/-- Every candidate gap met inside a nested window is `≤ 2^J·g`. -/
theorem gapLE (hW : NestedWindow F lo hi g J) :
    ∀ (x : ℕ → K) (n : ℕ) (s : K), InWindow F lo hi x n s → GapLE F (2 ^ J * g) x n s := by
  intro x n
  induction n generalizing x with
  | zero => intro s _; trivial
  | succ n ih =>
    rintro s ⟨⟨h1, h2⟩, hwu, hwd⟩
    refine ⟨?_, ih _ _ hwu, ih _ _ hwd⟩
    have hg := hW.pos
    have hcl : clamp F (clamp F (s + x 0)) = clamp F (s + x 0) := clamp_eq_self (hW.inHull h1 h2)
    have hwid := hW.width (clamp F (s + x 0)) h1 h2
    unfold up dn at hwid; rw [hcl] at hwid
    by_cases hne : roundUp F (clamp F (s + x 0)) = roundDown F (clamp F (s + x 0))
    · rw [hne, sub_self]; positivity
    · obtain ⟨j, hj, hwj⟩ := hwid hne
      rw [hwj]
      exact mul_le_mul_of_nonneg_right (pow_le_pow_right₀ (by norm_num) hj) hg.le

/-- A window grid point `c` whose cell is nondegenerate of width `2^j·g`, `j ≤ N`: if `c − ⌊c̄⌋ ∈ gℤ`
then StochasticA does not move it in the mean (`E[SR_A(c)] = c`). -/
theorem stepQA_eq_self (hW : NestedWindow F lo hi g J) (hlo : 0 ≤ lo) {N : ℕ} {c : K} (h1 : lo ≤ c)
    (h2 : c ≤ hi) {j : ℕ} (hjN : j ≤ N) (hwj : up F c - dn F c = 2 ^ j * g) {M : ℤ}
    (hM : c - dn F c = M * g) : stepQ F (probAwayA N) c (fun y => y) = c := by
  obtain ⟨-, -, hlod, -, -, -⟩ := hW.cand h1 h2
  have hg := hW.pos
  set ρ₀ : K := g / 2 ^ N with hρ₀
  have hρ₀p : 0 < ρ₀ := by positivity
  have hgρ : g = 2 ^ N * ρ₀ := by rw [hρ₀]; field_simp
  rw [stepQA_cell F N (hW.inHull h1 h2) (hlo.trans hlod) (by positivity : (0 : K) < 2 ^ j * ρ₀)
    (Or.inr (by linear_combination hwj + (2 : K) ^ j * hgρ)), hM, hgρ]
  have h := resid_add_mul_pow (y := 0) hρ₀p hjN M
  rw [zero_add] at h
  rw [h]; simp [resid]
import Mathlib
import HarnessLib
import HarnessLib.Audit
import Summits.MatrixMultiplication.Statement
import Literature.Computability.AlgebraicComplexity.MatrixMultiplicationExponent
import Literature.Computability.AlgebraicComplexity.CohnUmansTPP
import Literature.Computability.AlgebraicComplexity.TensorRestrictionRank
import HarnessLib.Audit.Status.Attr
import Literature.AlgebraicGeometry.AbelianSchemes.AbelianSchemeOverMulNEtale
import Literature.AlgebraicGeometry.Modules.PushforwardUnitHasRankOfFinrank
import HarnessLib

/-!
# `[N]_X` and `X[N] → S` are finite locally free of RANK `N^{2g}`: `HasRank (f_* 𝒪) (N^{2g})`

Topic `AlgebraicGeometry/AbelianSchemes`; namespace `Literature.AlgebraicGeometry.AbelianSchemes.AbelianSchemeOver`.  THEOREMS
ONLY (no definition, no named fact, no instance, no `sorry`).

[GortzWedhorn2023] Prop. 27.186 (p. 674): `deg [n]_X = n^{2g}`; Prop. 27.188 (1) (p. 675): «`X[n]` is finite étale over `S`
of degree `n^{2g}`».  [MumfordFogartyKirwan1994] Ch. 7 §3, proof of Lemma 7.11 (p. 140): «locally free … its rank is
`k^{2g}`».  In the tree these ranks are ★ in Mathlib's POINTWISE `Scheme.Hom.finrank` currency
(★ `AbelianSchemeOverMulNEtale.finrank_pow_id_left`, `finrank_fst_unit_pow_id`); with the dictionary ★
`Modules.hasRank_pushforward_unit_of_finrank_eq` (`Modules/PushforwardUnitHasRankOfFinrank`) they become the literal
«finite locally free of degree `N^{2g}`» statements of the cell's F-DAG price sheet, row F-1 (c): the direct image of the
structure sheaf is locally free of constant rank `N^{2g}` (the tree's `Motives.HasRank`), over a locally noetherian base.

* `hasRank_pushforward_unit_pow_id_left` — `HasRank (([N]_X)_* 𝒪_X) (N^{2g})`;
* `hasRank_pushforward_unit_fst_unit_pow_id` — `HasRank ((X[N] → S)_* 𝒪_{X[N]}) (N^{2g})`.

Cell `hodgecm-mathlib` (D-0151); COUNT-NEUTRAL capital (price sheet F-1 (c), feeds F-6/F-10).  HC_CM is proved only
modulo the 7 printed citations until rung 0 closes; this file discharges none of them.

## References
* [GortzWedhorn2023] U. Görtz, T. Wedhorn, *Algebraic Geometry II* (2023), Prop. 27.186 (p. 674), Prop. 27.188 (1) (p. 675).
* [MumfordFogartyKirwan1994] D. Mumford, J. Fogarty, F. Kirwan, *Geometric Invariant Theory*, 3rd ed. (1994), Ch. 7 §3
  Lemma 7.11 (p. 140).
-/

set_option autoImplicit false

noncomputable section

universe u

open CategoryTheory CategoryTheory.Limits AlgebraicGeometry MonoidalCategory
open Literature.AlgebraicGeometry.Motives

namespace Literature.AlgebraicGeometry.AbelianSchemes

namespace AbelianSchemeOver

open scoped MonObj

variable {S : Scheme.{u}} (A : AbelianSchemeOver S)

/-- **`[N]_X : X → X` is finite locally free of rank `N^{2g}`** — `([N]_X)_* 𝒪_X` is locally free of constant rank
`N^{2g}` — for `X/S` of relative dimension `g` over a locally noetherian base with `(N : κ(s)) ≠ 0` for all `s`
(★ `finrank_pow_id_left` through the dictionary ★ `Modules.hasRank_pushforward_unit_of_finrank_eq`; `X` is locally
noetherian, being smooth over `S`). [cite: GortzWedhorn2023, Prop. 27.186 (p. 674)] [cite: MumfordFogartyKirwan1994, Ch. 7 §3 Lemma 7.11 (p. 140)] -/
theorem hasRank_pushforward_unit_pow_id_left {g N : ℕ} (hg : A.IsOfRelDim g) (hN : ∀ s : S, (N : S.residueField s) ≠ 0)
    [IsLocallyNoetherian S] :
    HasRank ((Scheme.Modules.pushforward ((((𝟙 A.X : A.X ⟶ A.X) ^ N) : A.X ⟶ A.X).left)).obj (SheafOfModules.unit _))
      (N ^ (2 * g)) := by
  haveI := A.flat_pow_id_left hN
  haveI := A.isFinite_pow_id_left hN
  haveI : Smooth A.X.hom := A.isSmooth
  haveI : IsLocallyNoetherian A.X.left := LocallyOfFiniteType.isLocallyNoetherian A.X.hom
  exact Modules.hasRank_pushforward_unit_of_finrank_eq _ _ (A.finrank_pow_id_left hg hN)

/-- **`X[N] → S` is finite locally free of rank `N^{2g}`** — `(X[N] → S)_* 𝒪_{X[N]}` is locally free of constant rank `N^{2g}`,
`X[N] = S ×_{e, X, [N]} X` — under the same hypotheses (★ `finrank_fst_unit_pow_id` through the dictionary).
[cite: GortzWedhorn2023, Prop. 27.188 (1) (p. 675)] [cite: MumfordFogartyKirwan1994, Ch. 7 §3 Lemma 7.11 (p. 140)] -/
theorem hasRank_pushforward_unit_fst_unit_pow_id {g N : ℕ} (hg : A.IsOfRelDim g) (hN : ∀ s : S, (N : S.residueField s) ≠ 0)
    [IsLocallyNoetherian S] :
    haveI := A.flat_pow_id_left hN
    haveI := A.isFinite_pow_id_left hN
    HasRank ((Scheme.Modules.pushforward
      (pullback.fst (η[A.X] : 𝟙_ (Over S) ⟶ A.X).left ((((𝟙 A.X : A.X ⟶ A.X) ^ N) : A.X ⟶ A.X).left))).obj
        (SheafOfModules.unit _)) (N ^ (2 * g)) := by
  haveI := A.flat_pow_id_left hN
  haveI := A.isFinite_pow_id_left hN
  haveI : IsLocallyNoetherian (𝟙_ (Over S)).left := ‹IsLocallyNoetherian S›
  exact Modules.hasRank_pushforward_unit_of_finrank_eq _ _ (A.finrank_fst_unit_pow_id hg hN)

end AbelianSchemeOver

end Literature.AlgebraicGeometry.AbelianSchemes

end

### Problem statement
Return every line from the records above that holds the word "Computability".

### Written solution
import Literature.Computability.AlgebraicComplexity.MatrixMultiplicationExponent
import Literature.Computability.AlgebraicComplexity.CohnUmansTPP
import Literature.Computability.AlgebraicComplexity.TensorRestrictionRank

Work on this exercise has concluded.